Infrastructure Management

  • Configuration Management: Consistent system configuration
  • Service Management: Proper service configuration and management
  • Network Security: Firewall and network security implementation
  • Log Management: Comprehensive log analysis and monitoring

DevOps Practices

  • Infrastructure as Code: Scripted infrastructure management
  • Monitoring: Proactive monitoring and alerting
  • Security: Security-first approach to system administration
  • Documentation: Comprehensive documentation and procedures

Future Enhancements

Advanced Features

  • Container Orchestration: Kubernetes and Docker management
  • Cloud Integration: AWS, Azure, and GCP integration
  • Configuration Management: Ansible and Puppet integration
  • Monitoring: Prometheus and Grafana integration

Security Improvements

  • Intrusion Detection: Advanced intrusion detection systems
  • Vulnerability Management: Automated vulnerability scanning
  • Compliance: Automated compliance checking
  • Incident Response: Automated incident response procedures

Conclusion

The System Administration project demonstrates comprehensive Linux system administration skills and infrastructure management expertise.
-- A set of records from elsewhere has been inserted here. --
import Mathlib
import HarnessLib
import HarnessLib.Audit
import Summits.ValiantsHypothesis.ValiantsHypothesis.Theorems.SymmetryDialBent
import Summits.ValiantsHypothesis.ValiantsHypothesis.Theorems.SymmetryDialAffineOrbits

/-!
# SymmetryDial — third-order autocorrelation is degenerate on cubic bent functions; (I′) restricted to cubics

Route `SymmetryDial` (workshop `decomp-valiant`, lens 1, gen 8, Addendum B), item 23711 (P′ = `AffinePebblePairs`).
The first scalar that affine `C⁴` reads beyond `C³` on a Cayley structure `𝔄(M_f)` is the THIRD-ORDER
AUTOCORRELATION `T3 f u c = Σ_x (−1)^{f x + f(x+u) + f(x+c)}` (round 1 of the 4-pebble refinement; see
`SymmetryDialAffinePebbleFour` for the proved filter).  Using the pointwise identity
`f x + f(x+u) + f(x+c) = f(x+u+c) + D_u D_c f (x)`:

* `T3_sq_of_degLeThree` (**Lemma 1 of Addendum B, now a theorem**): if `f` is bent and has algebraic degree
  `≤ 3` (all fourth derivatives vanish, `DegLeThree`), then `D_uD_cf` is affine, `T3 f u c = ± W_f(λ)` for
  the linear part `λ`, hence `(T3 f u c)² = 2^d` for ALL `u, c` — round 1 of `C⁴` carries only signs on cubic
  bent functions (the degenerate sub-habitat `𝒯_d ⊇ {deg ≤ 3}`).
* `CFourDecidesGLOnCubicBent` (`@[conjecture]`, the critic's g9 item (b)): (I′) restricted to cubic bent
  functions, with `cubic_of_cFourDecidesGLOnBent : CFourDecidesGLOnBent → CFourDecidesGLOnCubicBent`.
  Evidence: d = 6 (all bents cubic; census (I′)-probe 0 breaches / 325 twists; the four EA classes pairwise
  `C⁴`-separated); cheapest falsifier: two GL-inequivalent cubic bent functions in 8 variables with equal
  round-≤2 profiles `(I_T, I_Δ, I_2, J_2)` of Addendum B (Maiorana–McFarland `x·π(y)+h(y)`, `π` a quadratic
  permutation of `𝔽₂⁴`, `h` cubic, is the natural family to table).
Instrument side only (LADDER-Valiant rung 0); nothing here bears on VP ≠ VNP.
-/

namespace Summit.ValiantsHypothesis.ValiantsHypothesis.Theorems.SymmetryDialBentCubic

open Finset
open SymmetryDialAffinePebble (V pair AffinePebbleEquiv)
open SymmetryDialAffinePebbleThree (grpMat)
open SymmetryDialAffineOrbits (pair_add)
open SymmetryDialTranslationOrbits (pair_single)
open SymmetryDialWalsh (chi sgn walsh chi_add chi_sq sgn_mul_self add_eq_zero_iff)
open SymmetryDialBent (IsBent GLEquiv CFourDecidesGLOnBent)

variable {d : ℕ}

/-! ## §1 Boolean derivatives, degree ≤ 3, affine functions -/

/-- The Boolean derivative `D_a f (x) = f x + f (x + a)`. -/
def derivB (a : V d) (f : V d → Bool) : V d → Bool := fun x => xor (f x) (f (x + a))

/-- Algebraic degree `≤ 3`: every fourth derivative vanishes identically. -/
def DegLeThree (f : V d → Bool) : Prop :=
  ∀ a b c e x, derivB a (derivB b (derivB c (derivB e f))) x = false

/-- Affine Boolean function: every second derivative vanishes identically. -/
def IsAffineB (h : V d → Bool) : Prop := ∀ a b x, derivB a (derivB b h) x = false

/-- Degree `≤ 3` iff all second derivatives are affine (definitional repackaging). -/
theorem degLeThree_iff (f : V d → Bool) : DegLeThree f ↔ ∀ c e, IsAffineB (derivB c (derivB e f)) :=
  ⟨fun h c e a b x => h a b c e x, fun h a b c e x => h c e a b x⟩

/-- The sign `(−1)^b` of a Boolean. -/
def sgnB (b : Bool) : ℤ := if b = true then -1 else 1

/-- `sgn f x = (−1)^{f x}`. -/
theorem sgn_eq_sgnB (f : V d → Bool) (x : V d) : sgn f x = sgnB (f x) := rfl

/-- `(−1)^{a+b} = (−1)^a (−1)^b`. -/
theorem sgnB_xor (a b : Bool) : sgnB (xor a b) = sgnB a * sgnB b := by
  cases a <;> cases b <;> rfl

/-- `((−1)^a)² = 1`. -/
theorem sgnB_sq (a : Bool) : sgnB a ^ 2 = 1 := by
  cases a <;> rfl

/-- An affine Boolean function is `h 0 +` a linear functional: `(−1)^{h x} = (−1)^{h 0} χ_λ(x)`. -/
theorem exists_chi_of_isAffineB (h : V d → Bool) (hh : IsAffineB h) :
    ∃ lam : V d, ∀ x, sgnB (h x) = sgnB (h 0) * chi lam x := by
  classical
  -- the linear part as an additive map to `Fin 2`
  let ell : V d → Fin 2 := fun x => if xor (h x) (h 0) = true then 1 else 0
  have hadd : ∀ x y, ell (x + y) = ell x + ell y := by
    intro x y
    have h2 := hh x y 0
    simp only [derivB, zero_add] at h2
    simp only [ell]
    revert h2
    cases h 0 <;> cases h x <;> cases h y <;> cases h (x + y) <;> decide
  let L : V d →+ Fin 2 := { toFun := ell, map_zero' := by simp [ell], map_add' := hadd }
  let lam : V d := fun i => ell (Pi.single i 1)
  let P : V d →+ Fin 2 :=
    { toFun := fun x => pair lam x, map_zero' := by simp [pair], map_add' := pair_add lam }
  have hLP : L = P := by
    refine AddMonoidHom.functions_ext (Fin 2) L P fun i a => ?_
    fin_cases a
    · simp
    · show ell (Pi.single i 1) = pair lam (Pi.single i 1)
      rw [pair_single]
  refine ⟨lam, fun x => ?_⟩
  have hx : ell x = pair lam x := by
    have := congrArg (fun φ : V d →+ Fin 2 => φ x) hLP
    simpa [L, P] using this
  unfold chi
  rw [← hx]
  have key : ∀ a b : Bool,
      sgnB a = sgnB b * (if (if xor a b = true then (1 : Fin 2) else 0) = 1 then -1 else 1) := by
    decide
  exact key (h x) (h 0)

/-! ## §2 The third-order autocorrelation and its degeneracy on cubic bent functions -/

/-- Third-order autocorrelation `T3 f u c = Σ_x (−1)^{f x + f(x+u) + f(x+c)}`. -/
def T3 (f : V d → Bool) (u c : V d) : ℤ := ∑ x, sgn f x * sgn f (x + u) * sgn f (x + c)

/-- Pointwise: `(−1)^{f x + f(x+u) + f(x+c)} = (−1)^{f(x+u+c)} · (−1)^{D_uD_cf(x)}`. -/
theorem sgn_triple_eq (f : V d → Bool) (u c x : V d) :
    sgn f x * sgn f (x + u) * sgn f (x + c) =
      sgn f (x + u + c) * sgnB (derivB u (derivB c f) x) := by
  have hxuc : x + u + c = x + c + u := by abel
  simp only [sgn_eq_sgnB, derivB, hxuc]
  cases f x <;> cases f (x + u) <;> cases f (x + c) <;> cases f (x + c + u) <;> rfl

/-- `T3` rewritten through the second derivative. -/
theorem T3_eq_sum_deriv (f : V d → Bool) (u c : V d) :
    T3 f u c = ∑ x, sgn f (x + u + c) * sgnB (derivB u (derivB c f) x) := by
  unfold T3
  exact Finset.sum_congr rfl fun x _ => sgn_triple_eq f u c x

/-- A translated Walsh sum: `Σ_x (−1)^{f(x+w)} χ_λ(x) = χ_λ(w) · W_f(λ)`. -/
theorem sum_sgn_translate_chi (f : V d → Bool) (lam w : V d) :
    ∑ x, sgn f (x + w) * chi lam x = chi lam w * walsh f lam := by
  have hww : w + w = 0 := (add_eq_zero_iff w w).2 rfl
  have h1 : ∑ x, sgn f (x + w) * chi lam x = ∑ x, sgn f x * chi lam (x + w) := by
    rw [← Equiv.sum_comp (Equiv.addRight w) (fun x => sgn f x * chi lam (x + w))]
    refine Finset.sum_congr rfl fun x _ => ?_
    simp only [Equiv.coe_addRight]
    rw [add_assoc, hww, add_zero]
  rw [h1, walsh, Finset.mul_sum]
  refine Finset.sum_congr rfl fun x _ => ?_
  rw [chi_add]; ring

/-- **Lemma 1 (Addendum B).**  On a bent function of degree `≤ 3` the third-order autocorrelation is
degenerate: `(T3 f u c)² = 2^d` for all `u, c`. -/
theorem T3_sq_of_degLeThree (f : V d → Bool) (hf : IsBent f) (h3 : DegLeThree f) (u c : V d) :
    T3 f u c ^ 2 = 2 ^ d := by
  obtain ⟨lam, hlam⟩ := exists_chi_of_isAffineB _ ((degLeThree_iff f).1 h3 u c)
  have hT : T3 f u c = sgnB (derivB u (derivB c f) 0) * chi lam (u + c) * walsh f lam := by
    rw [T3_eq_sum_deriv]
    have : ∑ x, sgn f (x + u + c) * sgnB (derivB u (derivB c f) x) =
        sgnB (derivB u (derivB c f) 0) * ∑ x, sgn f (x + (u + c)) * chi lam x := by
      rw [Finset.mul_sum]
      refine Finset.sum_congr rfl fun x _ => ?_
      rw [hlam x, add_assoc]; ring
    rw [this, sum_sgn_translate_chi, mul_assoc]
  rw [hT, mul_pow, mul_pow, sgnB_sq, chi_sq, one_mul, one_mul]
  exact hf.2 lam

/-- Hence on cubic bent functions `|T3| = 2^{d/2}` takes one absolute value: `T3 f u c = ± T3 f u' c'`. -/
theorem T3_sq_eq_T3_sq (f : V d → Bool) (hf : IsBent f) (h3 : DegLeThree f) (u c u' c' : V d) :
    T3 f u c ^ 2 = T3 f u' c' ^ 2 := by
  rw [T3_sq_of_degLeThree f hf h3, T3_sq_of_degLeThree f hf h3]

/-! ## §3 (I′) restricted to cubic bent functions -/

/-- (I′)|cubic: «affine `C⁴` decides GL-equivalence on CUBIC bent Cayley structures».  Evidence: d = 6
(every bent function is cubic there; the four EA classes are pairwise `C⁴`-separated and 0/325 twists breach).
Cheapest falsifier: d = 8, Maiorana–McFarland `x·π(y) + h(y)` with `π` a quadratic permutation of `𝔽₂⁴` and
`h` cubic — two GL-inequivalent members with equal round-≤2 profiles `(I_T, I_Δ, I_2, J_2)`. -/
@[conjecture]
def CFourDecidesGLOnCubicBent : Prop :=
  ∀ (d : ℕ) (f g : V d → Bool), IsBent f → IsBent g → DegLeThree f → DegLeThree g →
    AffinePebbleEquiv 4 d (grpMat f) (grpMat g) → GLEquiv f g

/-- The restriction is implied by the full conjecture (I′). -/
theorem cubic_of_cFourDecidesGLOnBent (h : CFourDecidesGLOnBent) : CFourDecidesGLOnCubicBent :=
  fun d f g hf hg _ _ h4 => h d f g hf hg h4

end Summit.ValiantsHypothesis.ValiantsHypothesis.Theorems.SymmetryDialBentCubic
Key achievements include:

  • Automation: Comprehensive automation of system administration tasks
  • Monitoring: Real-time monitoring and alerting systems
  • Security: Security hardening and vulnerability management
  • Backup: Reliable backup and recovery strategies
  • Documentation: Comprehensive documentation and procedures
  • Best Practices: Implementation of industry best practices

The project is available on GitHub and serves as a comprehensive example of Linux system administration and infrastructure management.


This project represents my comprehensive approach to system administration and demonstrates how automation, monitoring, and security can be integrated to create robust, maintainable infrastructure. The lessons learned here continue to influence my approach to infrastructure management and DevOps practices.